(Information supplied)

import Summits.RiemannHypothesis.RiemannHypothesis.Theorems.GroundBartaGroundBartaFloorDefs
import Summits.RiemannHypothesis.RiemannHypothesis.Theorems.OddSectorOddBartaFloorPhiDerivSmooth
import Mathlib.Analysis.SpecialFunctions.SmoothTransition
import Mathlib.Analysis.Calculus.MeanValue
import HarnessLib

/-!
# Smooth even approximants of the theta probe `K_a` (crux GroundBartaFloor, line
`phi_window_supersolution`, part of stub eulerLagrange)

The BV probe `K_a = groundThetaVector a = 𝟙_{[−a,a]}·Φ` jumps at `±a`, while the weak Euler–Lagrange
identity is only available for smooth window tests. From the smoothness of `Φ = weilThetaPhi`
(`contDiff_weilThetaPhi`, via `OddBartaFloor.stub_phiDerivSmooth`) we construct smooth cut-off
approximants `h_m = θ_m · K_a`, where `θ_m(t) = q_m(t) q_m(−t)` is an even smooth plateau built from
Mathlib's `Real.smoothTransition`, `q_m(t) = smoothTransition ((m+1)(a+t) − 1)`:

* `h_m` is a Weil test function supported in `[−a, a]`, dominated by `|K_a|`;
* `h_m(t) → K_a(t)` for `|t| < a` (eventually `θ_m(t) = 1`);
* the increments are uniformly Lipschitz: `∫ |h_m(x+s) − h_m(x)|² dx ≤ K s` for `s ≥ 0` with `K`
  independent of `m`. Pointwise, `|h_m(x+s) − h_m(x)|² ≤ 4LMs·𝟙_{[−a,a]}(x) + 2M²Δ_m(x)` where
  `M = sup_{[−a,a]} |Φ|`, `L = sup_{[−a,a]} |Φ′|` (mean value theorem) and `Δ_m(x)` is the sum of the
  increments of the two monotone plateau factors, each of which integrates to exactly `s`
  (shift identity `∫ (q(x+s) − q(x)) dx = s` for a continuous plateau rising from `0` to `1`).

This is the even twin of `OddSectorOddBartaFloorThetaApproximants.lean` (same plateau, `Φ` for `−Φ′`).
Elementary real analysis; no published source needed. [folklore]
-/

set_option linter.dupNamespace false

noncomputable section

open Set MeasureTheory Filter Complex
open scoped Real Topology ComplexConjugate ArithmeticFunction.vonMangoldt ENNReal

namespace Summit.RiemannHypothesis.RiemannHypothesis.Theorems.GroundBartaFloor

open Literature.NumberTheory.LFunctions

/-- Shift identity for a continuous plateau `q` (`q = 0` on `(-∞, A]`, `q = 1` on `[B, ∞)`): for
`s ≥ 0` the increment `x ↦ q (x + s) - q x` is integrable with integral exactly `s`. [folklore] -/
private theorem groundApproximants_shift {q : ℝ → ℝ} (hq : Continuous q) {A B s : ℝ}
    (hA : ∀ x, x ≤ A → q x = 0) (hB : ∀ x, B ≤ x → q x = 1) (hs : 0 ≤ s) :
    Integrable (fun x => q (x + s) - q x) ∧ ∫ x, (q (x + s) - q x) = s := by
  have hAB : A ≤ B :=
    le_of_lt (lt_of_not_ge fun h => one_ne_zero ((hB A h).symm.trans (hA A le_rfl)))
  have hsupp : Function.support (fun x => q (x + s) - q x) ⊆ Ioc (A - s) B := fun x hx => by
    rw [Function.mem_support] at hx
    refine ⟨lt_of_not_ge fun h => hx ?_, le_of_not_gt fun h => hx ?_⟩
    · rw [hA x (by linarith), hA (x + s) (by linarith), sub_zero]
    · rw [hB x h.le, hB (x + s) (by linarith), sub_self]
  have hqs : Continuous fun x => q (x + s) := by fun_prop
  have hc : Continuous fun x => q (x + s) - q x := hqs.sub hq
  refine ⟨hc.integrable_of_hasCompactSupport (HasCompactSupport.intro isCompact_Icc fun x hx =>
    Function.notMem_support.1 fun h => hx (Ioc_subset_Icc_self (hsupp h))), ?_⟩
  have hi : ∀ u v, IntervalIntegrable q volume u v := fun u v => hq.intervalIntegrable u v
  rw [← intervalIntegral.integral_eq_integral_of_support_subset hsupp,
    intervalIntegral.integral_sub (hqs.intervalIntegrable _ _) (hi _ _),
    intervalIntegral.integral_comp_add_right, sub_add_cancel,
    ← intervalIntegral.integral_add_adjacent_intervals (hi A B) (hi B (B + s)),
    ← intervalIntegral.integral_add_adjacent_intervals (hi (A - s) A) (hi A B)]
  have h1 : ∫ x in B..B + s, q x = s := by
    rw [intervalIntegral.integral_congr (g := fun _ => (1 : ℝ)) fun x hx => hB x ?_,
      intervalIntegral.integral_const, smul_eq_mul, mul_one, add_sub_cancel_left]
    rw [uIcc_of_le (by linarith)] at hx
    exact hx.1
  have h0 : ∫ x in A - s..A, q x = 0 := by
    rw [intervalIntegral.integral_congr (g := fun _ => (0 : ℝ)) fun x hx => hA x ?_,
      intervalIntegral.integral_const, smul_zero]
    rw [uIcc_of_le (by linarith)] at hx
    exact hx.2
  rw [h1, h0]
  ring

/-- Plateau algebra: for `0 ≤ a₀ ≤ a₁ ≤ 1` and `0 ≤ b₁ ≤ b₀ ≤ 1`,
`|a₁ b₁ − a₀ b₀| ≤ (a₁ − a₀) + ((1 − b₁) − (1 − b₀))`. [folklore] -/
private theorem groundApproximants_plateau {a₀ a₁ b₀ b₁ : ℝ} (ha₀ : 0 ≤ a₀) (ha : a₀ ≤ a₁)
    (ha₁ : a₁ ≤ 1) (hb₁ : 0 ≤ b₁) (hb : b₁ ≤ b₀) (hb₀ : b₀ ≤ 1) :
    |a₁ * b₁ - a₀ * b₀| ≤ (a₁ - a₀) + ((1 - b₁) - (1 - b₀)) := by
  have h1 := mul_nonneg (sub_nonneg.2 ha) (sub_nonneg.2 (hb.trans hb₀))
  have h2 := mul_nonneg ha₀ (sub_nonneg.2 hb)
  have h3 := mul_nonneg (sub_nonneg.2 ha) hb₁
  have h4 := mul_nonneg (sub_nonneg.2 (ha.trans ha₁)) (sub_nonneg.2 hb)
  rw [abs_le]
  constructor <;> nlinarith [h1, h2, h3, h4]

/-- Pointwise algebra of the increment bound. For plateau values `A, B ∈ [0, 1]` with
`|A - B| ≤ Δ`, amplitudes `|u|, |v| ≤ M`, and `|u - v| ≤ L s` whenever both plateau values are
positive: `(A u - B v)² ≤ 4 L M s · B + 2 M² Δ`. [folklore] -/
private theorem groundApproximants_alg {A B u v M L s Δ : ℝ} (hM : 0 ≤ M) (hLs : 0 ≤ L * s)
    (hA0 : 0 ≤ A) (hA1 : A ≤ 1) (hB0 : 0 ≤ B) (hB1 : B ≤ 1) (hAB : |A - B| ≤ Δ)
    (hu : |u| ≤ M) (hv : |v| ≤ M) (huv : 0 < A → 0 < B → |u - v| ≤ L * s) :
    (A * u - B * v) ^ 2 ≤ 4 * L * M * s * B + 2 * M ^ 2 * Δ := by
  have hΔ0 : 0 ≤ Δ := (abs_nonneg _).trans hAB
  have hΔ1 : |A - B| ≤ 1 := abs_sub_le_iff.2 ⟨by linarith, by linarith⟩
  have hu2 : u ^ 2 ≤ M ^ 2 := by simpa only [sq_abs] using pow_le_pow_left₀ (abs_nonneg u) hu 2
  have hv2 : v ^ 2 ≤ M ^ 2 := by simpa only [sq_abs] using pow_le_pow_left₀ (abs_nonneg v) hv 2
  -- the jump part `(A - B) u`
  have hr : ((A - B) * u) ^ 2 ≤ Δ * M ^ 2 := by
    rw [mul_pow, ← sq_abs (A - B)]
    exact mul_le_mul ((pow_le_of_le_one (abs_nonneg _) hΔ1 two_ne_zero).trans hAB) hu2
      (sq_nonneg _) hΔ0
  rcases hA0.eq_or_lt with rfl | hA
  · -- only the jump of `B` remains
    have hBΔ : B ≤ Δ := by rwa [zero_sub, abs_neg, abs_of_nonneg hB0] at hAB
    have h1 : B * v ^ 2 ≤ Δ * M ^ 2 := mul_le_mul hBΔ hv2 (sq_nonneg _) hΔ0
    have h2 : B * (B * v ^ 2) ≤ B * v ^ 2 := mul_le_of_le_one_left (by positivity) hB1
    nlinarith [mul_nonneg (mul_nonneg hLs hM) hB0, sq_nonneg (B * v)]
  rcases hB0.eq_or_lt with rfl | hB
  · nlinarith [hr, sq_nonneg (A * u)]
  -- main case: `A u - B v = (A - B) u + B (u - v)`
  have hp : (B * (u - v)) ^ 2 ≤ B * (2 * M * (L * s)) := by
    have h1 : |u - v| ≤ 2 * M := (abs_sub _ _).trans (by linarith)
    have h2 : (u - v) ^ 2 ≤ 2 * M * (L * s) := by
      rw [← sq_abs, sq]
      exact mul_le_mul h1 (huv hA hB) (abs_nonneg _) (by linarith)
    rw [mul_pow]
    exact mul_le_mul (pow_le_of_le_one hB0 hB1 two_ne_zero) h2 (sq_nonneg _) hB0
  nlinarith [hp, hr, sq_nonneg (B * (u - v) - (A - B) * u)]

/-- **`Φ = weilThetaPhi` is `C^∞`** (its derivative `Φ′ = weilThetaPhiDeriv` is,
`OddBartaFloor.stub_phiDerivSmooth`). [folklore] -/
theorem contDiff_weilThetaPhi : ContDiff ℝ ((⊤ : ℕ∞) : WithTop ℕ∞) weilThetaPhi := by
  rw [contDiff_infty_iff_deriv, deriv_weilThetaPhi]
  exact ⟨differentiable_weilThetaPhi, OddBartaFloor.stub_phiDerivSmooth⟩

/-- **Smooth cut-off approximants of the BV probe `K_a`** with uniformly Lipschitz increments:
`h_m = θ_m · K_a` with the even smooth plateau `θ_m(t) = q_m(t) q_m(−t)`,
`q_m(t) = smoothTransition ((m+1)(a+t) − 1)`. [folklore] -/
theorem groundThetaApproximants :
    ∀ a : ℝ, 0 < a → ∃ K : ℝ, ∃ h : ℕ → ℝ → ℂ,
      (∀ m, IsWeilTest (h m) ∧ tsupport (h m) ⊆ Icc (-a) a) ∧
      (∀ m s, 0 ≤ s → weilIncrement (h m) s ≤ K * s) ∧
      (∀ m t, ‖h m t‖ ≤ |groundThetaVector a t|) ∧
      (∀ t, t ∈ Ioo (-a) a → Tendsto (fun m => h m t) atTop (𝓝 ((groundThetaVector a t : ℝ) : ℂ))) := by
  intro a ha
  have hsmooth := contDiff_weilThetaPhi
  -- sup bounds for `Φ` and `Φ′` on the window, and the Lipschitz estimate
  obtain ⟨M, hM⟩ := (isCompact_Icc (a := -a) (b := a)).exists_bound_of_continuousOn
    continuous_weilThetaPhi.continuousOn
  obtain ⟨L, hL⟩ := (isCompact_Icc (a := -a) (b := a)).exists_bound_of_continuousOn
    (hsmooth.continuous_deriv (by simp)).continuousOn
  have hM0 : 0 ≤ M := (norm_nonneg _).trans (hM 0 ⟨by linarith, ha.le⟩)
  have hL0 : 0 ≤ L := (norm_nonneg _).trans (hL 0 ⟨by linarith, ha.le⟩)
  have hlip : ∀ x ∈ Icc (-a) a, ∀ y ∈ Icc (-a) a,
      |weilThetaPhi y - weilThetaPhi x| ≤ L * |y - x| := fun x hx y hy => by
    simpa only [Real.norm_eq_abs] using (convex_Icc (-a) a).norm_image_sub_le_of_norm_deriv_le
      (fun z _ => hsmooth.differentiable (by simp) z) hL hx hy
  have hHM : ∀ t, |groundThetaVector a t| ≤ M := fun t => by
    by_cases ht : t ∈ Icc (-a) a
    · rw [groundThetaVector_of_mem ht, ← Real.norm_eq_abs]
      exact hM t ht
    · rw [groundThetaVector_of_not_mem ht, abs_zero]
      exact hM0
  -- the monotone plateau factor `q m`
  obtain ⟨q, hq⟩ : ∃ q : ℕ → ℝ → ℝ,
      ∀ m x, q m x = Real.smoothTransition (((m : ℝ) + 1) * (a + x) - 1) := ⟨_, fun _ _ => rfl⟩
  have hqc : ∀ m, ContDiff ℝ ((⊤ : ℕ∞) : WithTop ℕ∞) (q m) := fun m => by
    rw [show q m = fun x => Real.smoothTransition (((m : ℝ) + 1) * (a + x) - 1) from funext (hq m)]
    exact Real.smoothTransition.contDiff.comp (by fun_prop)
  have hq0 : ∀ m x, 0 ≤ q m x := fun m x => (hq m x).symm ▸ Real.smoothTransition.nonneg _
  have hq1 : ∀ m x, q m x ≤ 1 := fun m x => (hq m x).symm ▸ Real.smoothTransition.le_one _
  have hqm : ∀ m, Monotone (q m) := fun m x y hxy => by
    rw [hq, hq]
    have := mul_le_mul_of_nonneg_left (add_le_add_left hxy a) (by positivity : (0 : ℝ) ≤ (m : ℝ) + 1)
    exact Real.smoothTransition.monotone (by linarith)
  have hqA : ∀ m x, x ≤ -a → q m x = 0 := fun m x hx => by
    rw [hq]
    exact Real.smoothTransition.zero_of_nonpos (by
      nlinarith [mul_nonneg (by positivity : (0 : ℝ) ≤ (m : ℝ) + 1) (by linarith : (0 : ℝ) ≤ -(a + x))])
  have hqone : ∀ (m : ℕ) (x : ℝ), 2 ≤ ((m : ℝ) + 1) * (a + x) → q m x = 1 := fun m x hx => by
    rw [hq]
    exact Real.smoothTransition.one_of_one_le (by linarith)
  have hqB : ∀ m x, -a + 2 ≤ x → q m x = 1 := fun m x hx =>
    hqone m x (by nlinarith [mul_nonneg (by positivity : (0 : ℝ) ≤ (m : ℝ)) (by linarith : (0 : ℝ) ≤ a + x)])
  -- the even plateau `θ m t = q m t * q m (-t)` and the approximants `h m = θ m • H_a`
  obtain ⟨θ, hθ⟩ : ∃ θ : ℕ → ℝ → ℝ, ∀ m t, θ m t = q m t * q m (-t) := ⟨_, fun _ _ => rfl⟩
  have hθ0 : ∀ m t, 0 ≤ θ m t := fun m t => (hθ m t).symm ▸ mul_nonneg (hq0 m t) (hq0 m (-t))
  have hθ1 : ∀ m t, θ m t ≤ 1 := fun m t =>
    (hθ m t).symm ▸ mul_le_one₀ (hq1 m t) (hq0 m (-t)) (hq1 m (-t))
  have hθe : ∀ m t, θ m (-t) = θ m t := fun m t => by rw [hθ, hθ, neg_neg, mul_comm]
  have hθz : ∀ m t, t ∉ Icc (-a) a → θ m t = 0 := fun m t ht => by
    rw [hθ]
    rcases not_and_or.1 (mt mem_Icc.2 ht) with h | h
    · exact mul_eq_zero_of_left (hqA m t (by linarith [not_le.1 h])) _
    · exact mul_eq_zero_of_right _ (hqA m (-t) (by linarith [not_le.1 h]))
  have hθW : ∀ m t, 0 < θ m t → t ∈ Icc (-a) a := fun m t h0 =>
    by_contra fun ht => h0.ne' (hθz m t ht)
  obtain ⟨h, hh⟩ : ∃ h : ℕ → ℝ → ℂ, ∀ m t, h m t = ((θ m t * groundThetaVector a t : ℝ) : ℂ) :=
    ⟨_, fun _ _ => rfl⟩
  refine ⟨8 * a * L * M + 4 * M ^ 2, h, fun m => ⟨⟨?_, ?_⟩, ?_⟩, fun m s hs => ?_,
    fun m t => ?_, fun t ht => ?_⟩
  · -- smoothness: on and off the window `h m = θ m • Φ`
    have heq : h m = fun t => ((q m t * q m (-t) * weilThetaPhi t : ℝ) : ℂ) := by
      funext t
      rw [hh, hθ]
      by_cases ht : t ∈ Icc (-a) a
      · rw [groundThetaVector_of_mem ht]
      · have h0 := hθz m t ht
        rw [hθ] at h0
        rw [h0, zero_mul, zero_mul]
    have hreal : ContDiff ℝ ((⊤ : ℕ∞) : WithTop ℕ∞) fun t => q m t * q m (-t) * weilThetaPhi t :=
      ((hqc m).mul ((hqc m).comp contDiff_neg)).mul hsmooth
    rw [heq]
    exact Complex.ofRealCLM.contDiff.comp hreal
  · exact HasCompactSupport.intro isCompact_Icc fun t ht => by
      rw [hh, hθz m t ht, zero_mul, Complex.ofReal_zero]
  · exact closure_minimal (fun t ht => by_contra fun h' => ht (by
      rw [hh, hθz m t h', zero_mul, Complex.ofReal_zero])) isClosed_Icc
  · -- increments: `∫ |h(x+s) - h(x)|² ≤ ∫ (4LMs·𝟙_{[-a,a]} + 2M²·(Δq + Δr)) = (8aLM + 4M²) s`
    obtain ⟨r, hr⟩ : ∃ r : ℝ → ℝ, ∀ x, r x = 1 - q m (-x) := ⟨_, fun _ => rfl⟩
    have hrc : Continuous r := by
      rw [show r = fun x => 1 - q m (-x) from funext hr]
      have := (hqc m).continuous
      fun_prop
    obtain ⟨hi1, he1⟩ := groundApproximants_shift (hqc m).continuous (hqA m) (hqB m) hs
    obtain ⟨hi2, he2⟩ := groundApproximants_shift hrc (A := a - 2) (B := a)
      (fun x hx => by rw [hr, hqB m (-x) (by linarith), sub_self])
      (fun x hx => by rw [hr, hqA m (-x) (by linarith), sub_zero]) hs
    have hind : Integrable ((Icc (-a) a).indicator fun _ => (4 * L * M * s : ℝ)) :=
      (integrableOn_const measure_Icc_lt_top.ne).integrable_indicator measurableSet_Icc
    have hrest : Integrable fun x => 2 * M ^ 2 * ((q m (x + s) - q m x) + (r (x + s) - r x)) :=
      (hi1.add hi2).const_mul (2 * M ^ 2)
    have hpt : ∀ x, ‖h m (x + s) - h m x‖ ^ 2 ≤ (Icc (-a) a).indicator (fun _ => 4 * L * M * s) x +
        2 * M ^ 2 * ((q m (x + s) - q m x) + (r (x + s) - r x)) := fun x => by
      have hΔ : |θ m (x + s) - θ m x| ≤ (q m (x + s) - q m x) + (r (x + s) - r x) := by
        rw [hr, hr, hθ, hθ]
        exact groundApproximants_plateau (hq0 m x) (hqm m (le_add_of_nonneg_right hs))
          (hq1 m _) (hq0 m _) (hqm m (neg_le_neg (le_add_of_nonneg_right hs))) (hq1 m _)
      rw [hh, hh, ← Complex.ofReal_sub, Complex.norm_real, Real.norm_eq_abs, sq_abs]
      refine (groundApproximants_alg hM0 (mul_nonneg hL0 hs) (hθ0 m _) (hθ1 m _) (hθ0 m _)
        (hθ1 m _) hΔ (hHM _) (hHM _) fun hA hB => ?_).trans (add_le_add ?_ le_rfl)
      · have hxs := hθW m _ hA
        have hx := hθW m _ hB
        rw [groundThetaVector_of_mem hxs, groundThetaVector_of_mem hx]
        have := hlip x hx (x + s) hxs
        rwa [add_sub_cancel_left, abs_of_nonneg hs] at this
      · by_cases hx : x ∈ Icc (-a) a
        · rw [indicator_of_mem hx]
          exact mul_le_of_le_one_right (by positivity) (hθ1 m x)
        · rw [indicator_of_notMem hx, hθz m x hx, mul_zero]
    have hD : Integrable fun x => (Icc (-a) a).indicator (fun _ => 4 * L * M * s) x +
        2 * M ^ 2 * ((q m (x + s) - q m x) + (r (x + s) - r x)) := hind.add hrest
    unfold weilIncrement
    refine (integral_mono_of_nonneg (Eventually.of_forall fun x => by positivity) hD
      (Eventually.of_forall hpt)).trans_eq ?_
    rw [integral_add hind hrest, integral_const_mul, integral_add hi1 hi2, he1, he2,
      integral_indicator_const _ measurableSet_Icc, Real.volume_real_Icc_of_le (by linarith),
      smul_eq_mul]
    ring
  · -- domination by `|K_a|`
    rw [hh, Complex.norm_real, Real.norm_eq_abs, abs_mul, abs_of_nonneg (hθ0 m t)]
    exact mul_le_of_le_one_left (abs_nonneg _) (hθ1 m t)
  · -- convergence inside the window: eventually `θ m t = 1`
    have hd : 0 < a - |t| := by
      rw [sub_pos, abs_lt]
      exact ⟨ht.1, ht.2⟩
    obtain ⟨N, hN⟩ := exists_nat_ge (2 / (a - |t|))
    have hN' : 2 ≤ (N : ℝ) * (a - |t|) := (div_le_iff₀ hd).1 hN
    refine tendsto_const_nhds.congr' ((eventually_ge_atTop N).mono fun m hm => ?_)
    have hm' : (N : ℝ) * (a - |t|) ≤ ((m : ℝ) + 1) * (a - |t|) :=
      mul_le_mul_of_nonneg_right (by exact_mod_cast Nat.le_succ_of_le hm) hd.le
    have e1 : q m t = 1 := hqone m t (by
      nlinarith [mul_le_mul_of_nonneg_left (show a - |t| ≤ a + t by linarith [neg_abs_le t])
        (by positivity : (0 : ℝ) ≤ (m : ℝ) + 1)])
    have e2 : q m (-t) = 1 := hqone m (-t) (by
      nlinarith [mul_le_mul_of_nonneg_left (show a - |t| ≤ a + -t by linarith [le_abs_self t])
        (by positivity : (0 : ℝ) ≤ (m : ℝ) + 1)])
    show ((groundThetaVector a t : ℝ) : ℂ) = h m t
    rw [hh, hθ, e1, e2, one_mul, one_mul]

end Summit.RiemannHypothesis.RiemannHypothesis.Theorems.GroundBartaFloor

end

(End Information supplied)

- **Work required**: Scan the material above. Copy each line where "hqone" occurs.

- **Task result**:
  have hqone : ∀ (m : ℕ) (x : ℝ), 2 ≤ ((m : ℝ) + 1) * (a + x) → q m x = 1 := fun m x hx => by
    hqone m x (by nlinarith [mul_nonneg (by positivity : (0 : ℝ) ≤ (m : ℝ)) (by linarith : (0 : ℝ) ≤ a + x)])
    have e1 : q m t = 1 := hqone m t (by
    have e2 : q m (-t) = 1 := hqone m (-t) (by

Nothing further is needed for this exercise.